The entire 24th Division gathered to make a final stand around Taejon, holding a line along the Kum River to the east of the city. Hampered by lack of communication, equipment and shortage of heavy weapons to match KPA firepower, the American forces being outnumbered, ill-equipped and untrained were pushed back from the river bank after several days before fighting an intense urban battle to defend the city. After a fierce three-day struggle, the Americans withdrew.
Although they could not hold the city, the 24th Infantry Division achieved a strategic advantage by delaying the North Koreans, providing time for other American divisions to establish a defensive perimeter around Pusan further south. The delay imposed at Taejon probably prevented an American rout during the subsequent Battle of the Pusan Perimeter. During the action the KPA captured Major General William F. Dean, the commander of the 24th Infantry Division, and highest ranking American prisoner during the Korean War.
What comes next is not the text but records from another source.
/-! ## §0 Bookkeeping (private) -/

/-- `[H₁ : H₁ ∩ L⁻¹(T)] = [L(H₁) : L(H₁) ∩ T]`: the index of a pull-back is the index in the image. [folklore] -/
private theorem relIndex_inf_comap₅₃ {G G' : Type*} [AddCommGroup G] [AddCommGroup G'] (L : G →+ G') (H₁ : AddSubgroup G)
    (T : AddSubgroup G') : (H₁ ⊓ T.comap L).relIndex H₁ = T.relIndex (H₁.map L) := by
  rw [inf_comm, AddSubgroup.inf_relIndex_right, AddSubgroup.relIndex_comap]

variable {ι : Type*} [Fintype ι] [DecidableEq ι] {E : Type*} [NormedAddCommGroup E] [NormedSpace ℂ E]
  {Φ : (ι → ℝ) ≃L[ℝ] E} {j : ℕ} {η : E [⋀^Fin 2]→L[ℝ] ℝ} {d : Fin (j + 2) → ℕ}

omit [DecidableEq ι] in
/-- `[Hᵏ(X, ℤ) : N·Hᵏ(X, ℤ)] = N^{C(2g, k)}` (`Hᵏ(X, ℤ)` is free of rank `C(2g, k)`). [cite: Lange2023AbelianVarietiesComplex, §1.1.3 Exercise 1.1.6 (8)] -/
private theorem relIndex_map_nsmul_integralForms₅₃ (Φ : (ι → ℝ) ≃L[ℝ] E) (k N : ℕ) :
    ((integralForms Φ k).map (nsmulAddMonoidHom N)).relIndex (integralForms Φ k) = N ^ (Fintype.card ι).choose k := by
  haveI := free_integralForms Φ k
  haveI := finite_integralForms Φ k
  rw [AddSubgroup.relIndex_map_nsmul]
  congr 1
  exact finrank_integralForms_eq_choose Φ k

omit [DecidableEq ι] in
/-- `[H^{2g−1}(X, ℤ) : N·H^{2g−1}(X, ℤ)] = [H¹(X, ℤ) : N·H¹(X, ℤ)]` (`C(2g, 2g−1) = C(2g, 1)`; `g = j + 2`). [cite: Lange2023AbelianVarietiesComplex, §1.1.3 Exercise 1.1.6 (8)] -/
private theorem relIndex_map_nsmul_integralForms_codegree_one₅₃ (Φ : (ι → ℝ) ≃L[ℝ] E) (e : Fin (2 * (j + 2)) ≃ ι) (N : ℕ) :
    ((integralForms Φ (2 * j + 3)).map (nsmulAddMonoidHom N)).relIndex (integralForms Φ (2 * j + 3)) =
      ((integralForms Φ 1).map (nsmulAddMonoidHom N)).relIndex (integralForms Φ 1) := by
  rw [relIndex_map_nsmul_integralForms₅₃, relIndex_map_nsmul_integralForms₅₃]
  congr 1
  rw [← Fintype.card_congr e, Fintype.card_fin, show 2 * (j + 2) = 1 + (2 * j + 3) by ring]
  exact (Nat.choose_symm_add).symm

omit [Fintype ι] [DecidableEq ι] in
/-- The elementary divisors `d_g/d_a` of a type are positive. [cite: Lange2023AbelianVarietiesComplex, §1.5.1 (PDF p. 51)] -/
private theorem div_pos₅₃ (hdvd : ∀ i i' : Fin (j + 2), i ≤ i' → d i ∣ d i') (hpos : ∀ i, 0 < d i) (b a : Fin (j + 2)) (hab : a ≤ b) :
    0 < d b / d a :=
  Nat.div_pos (Nat.le_of_dvd (hpos _) (hdvd _ _ hab)) (hpos _)

/-! ## §1 The cokernel of `γ_{g−1} ∪ (−)` modulo `N` -/

/-- **The defect of hard Lefschetz modulo `N` in degree one.** For a polarised complex torus of type `(d₁, …, d_g)` (`g = j + 2`; any
presentation), the minimal class `m = γ_{g−1}` (`θ^{∧(g−1)} = ((g−1)!·d₁⋯d_{g−1})·m`) and every `N`:

  `[H^{2g−1}(X, ℤ) : γ_{g−1} ∧ H¹(X, ℤ) + N·H^{2g−1}(X, ℤ)] = ∏_x gcd(N, d_g/d_{a(x)})`

— the order of the cokernel of `γ_{g−1} ∪ (−) : H¹(X, ℤ/N) → H^{2g−1}(X, ℤ/N)` (the cokernel over `ℤ` is `⊕_x ℤ/(d_g/d_{a(x)})`, g40-#5, and
`[Q : N·Q] = ∏ gcd(N, e_x)` for `Q ≅ ⊕ ℤ/e_x`). [cite: Lange2023AbelianVarietiesComplex, §5.4.1 Thm. 5.4.1 and (5.22) (PDF p. 275); §2.5.3 Cor. 2.5.17 (c) (PDF p. 135); §1.5.1 (PDF p. 51)] [cite: VoisinHodgeI2002, §7.2.2 (PDF p. 142 L10)] [cite: Hungerford1974, Ch. II §2 Lemma 2.5 (v), (vi) (PDF p. 137)] -/
theorem IsPolarizationType.relIndex_map_wedge_integralForms_one_sup_map_nsmul_of_eq_content_smul (hd : IsPolarizationType Φ η d)
    (hη : IsRiemannForm Φ η) (hle₁ : j + 1 ≤ j + 2) {m : E [⋀^Fin (2 * (j + 1))]→L[ℝ] ℂ}
    (hm : wedgePow (ofRealForm η) (j + 1) = (((j + 1).factorial * ∏ i : Fin (j + 1), d (Fin.castLE hle₁ i) : ℕ) : ℂ) • m) (N : ℕ) :
    ((integralForms Φ 1).map (AddMonoidHom.mk'
        (fun x : E [⋀^Fin 1]→L[ℝ] ℂ ↦ (m.wedge x : E [⋀^Fin (2 * j + 3)]→L[ℝ] ℂ)) (ContinuousAlternatingMap.wedge_add_right _)) ⊔
        (integralForms Φ (2 * j + 3)).map (nsmulAddMonoidHom N)).relIndex (integralForms Φ (2 * j + 3)) =
      ∏ x : Fin (j + 2) ⊕ Fin (j + 2), Nat.gcd N (d (Fin.last (j + 1)) / d (Sum.elim id id x)) :=
  relIndex_sup_map_nsmulAddMonoidHom_eq_prod_gcd (fun _ ↦ div_pos₅₃ hd.1 (hd.pos hη) _ _ (Fin.le_last _))
    (hd.nonempty_addEquiv_quotient_map_wedge_integralForms_one_of_eq_content_smul hη hle₁ hm) N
Major General Dean distinguished himself by conspicuous gallantry and intrepidity at the repeated risk of his life above and beyond the call of duty. In command of a unit suddenly relieved from occupation duties in Japan
and as yet untried in combat, faced with a ruthless and determined enemy, highly trained and overwhelmingly superior in numbers, he felt it his duty to take action which to a man of his military experience and knowledge was clearly apt to result in his death. He personally and alone attacked an enemy tank while armed only with a hand grenade. He also directed the fire of his tanks from an exposed position with neither cover nor concealment while under observed artillery and small-arm fire. When the town of Tejon was finally overrun he refused to insure his own safety by leaving with the leading elements but remained behind organizing his retreating forces, directing stragglers, and was last seen assisting the wounded to a place of safety. These actions indicate that Maj. Gen. Dean felt it necessary to sustain the courage and resolution of his troops by examples of excessive gallantry committed always at the threatened portions of his front lines. The magnificent response of his unit to this willing and cheerful sacrifice, made with full knowledge of its certain cost, is history. The success of this phase of the campaign is in large measure due to Major General Dean's heroic leadership, courageous and loyal devotion to his men, and his complete disregard for personal safety.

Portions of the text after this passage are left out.